Task item → Take the line with "beyond-print theorem: no." and all lines after it, through the end of the records below, and repeat them exactly.

Dataset records →
import Summits.BirchSwinnertonDyer.BirchSwinnertonDyer.Theorems.PrintCf2RubinValueTwoLinePushUnramifiedDatum
import Summits.BirchSwinnertonDyer.BirchSwinnertonDyer.Theorems.PrintCf2SplitBadTwoTowerOverSplitLines
import Summits.BirchSwinnertonDyer.BirchSwinnertonDyer.Theorems.EisensteinPrimesTwoVariableSelmerControl
import HarnessLib

/-!
# Route C `PrintCf2RubinValueTwo`, crux `RestrictedMainConjWithValueAtTwo` (stmt-BirchSwinnertonDyer-23722) / road α skeleton v12, brick (RES) —
# exact control for the UNRAMIFIED (Greenberg–Vatsal) datum over the line for ANY PARTNER `κ₁` of the `v̄`-line `κ₂`
# (the hypothesis `κ₁.IsUnramifiedOutside v` of p685748 `LinePush.charIdeal_quotSMulTop_eq_unr_of_frame` dropped)

Cell `bsd-print-cf2`, width seat `bsd-line-cf2c-w2` g2 (prover-bsd-line-cf2c-w2-g2-0); `--supports stmt-BirchSwinnertonDyer-23722` (route-C twin of the
LEAD's S3b′-v12 `stub_restrictedMainConj_two_v12`, whose frame block binds a generator pair `(κ₁, κ₂; γ₁, γ₂)` with `κ₂.IsUnramifiedOutside vbar` and NO
condition on `κ₁`). Sequel of cf2c-w8 g0's p685748 (`…LinePushUnramifiedDatum`); answers LEAD cf2-p1 g13's ruling line of 2026-08-29T01:35:23Z («one
wrinkle: it assumes `κ₁.IsUnramifiedOutside v` — please drop it via -w5 g4 p680726»). HONEST FRAMING: nothing here closes the crux or the registered
stub; BSD is not proved by any of this; no summit statement is proved by this seat. No definition, no named fact, no `sorry`.

WHY `κ₁.IsUnramifiedOutside v` IS IDLE. In p685748 it is used twice: (a) in `comap_resOfLe_unrSelmer₂_eq_unrSelmer` to get `ker κ₂ ⊓ I_w ≤ pairKer κ₁ κ₂`
at the places `w ∤ p` and `w = v̄` where the datum `bdpData M p v̄` imposes a condition; (b) in `finite_fixedPoints_pairKer_of_frame_right` (`W*(K̃_∞)`
finite) to put the inertia group of the additive place `w ∣ 7` inside `pairKer κ₁ κ₂`. But at `w ∤ p` EVERY `ℤ_p`-extension is unramified
(`IwasawaTwoVariable.inertia_le_kerSubgroup_of_not_mem`, Washington Prop. 13.2 — a tree theorem), which settles (b) and the `w ∤ p` half of (a) for
ANY `κ₁`; and above `v̄` inertia is RANK ONE in the `ℤ_p²`-tower of an imaginary quadratic field at a split prime, so `I_𝔓 ⊓ ker κ₂ ≤ pairKer κ₁ κ₂`
for THE line `κ₂` unramified outside `v̄` and ANY partner `κ₁` (-w5 g4 p680726 `SplitPrimeLine.inertia_inf_kerSubgroup_le_pairKer_of_isUnramifiedOutside`).
* §1 (generic `K`, `p`, elliptic `E/K`): **`finite_fixedPoints_pairKer_geomPrimaryTorsion_of_hasAdditiveReductionAt_of_not_mem`** and its CM-summand
  form — `E[p^∞]^{Gal(K̄/K̃_∞)}` is finite for ANY two `ℤ_p`-lines `κ₁, κ₂` as soon as `E` is additive at some `w ∤ p`; road α:
  **`finite_fixedPoints_pairKer_of_frame_any`** — `W*(K̃_∞)` finite for ANY `κ₁ κ₂ : ZpExtension K 2` (no `v`, `v̄` in the statement).
* §2 (generic `K`, `p`, `M`): **`comap_resOfLe_unrSelmer₂_eq_unrSelmer_of_inf_inertia_le`** and **`exists_linearMap_quotSMulTop_unr_of_inf_inertia_le`**
  — p685748 §1–§2 with the SINGLE hypothesis `hI : κ₂.kerSubgroup ⊓ inertia v̄ ≤ κ₁.kerSubgroup` in place of
  `κ₁.IsUnramifiedOutside v ∧ κ₂.IsUnramifiedOutside v̄ ∧ v̄ ≠ v ∧ p ∈ v` (proofs verbatim otherwise).
* §3 (road α frames, `p = 2`, `K` imaginary quadratic, `2 = v v̄`): **`kerSubgroup_inf_inertia_le_of_isUnramifiedOutside_of_pair`** discharges `hI`
  for every generator pair whose second slot is unramified outside `v̄`; **`charIdeal_quotSMulTop_eq_unr_of_frame_anyPartner`** — p685748 §3 with
  `hκ₁` DELETED: `ArePseudoIsomorphic Λ (QuotSMulTop T₁ D₂.X) D_nr.X` and `ch_Λ(D₂.X ⧸ T₁ D₂.X) = ch_Λ(D_nr.X)` for ANY partner `κ₁`.
presearch: Greenberg–Vatsal 2000 §2; Greenberg LNM 1716 §1 p. 53 («`F̃/F_∞` unramified when `p` splits»), §3; Washington Prop. 13.2; Agboola 2007
§3 Prop. 3.2 — all held / in tree; assembly of tree theorems, no new fact. beyond-print theorem: no.

References: [GreenbergVatsal2000] §2 pp. 17–21; [GreenbergLNM1716] §1 p. 53, §3 Lemmas 3.1–3.2; [Washington1997] Prop. 13.2, Thm. 13.4;
[Agboola2007] §3 Prop. 3.2, §4; [SilvermanATAEC1994] Thm. IV.10.2(a).
-/

noncomputable section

Response to the exercise →
§3 Prop. 3.2 — all held / in tree; assembly of tree theorems, no new fact. beyond-print theorem: no.

References: [GreenbergVatsal2000] §2 pp. 17–21; [GreenbergLNM1716] §1 p. 53, §3 Lemmas 3.1–3.2; [Washington1997] Prop. 13.2, Thm. 13.4;
[Agboola2007] §3 Prop. 3.2, §4; [SilvermanATAEC1994] Thm. IV.10.2(a).
-/

noncomputable section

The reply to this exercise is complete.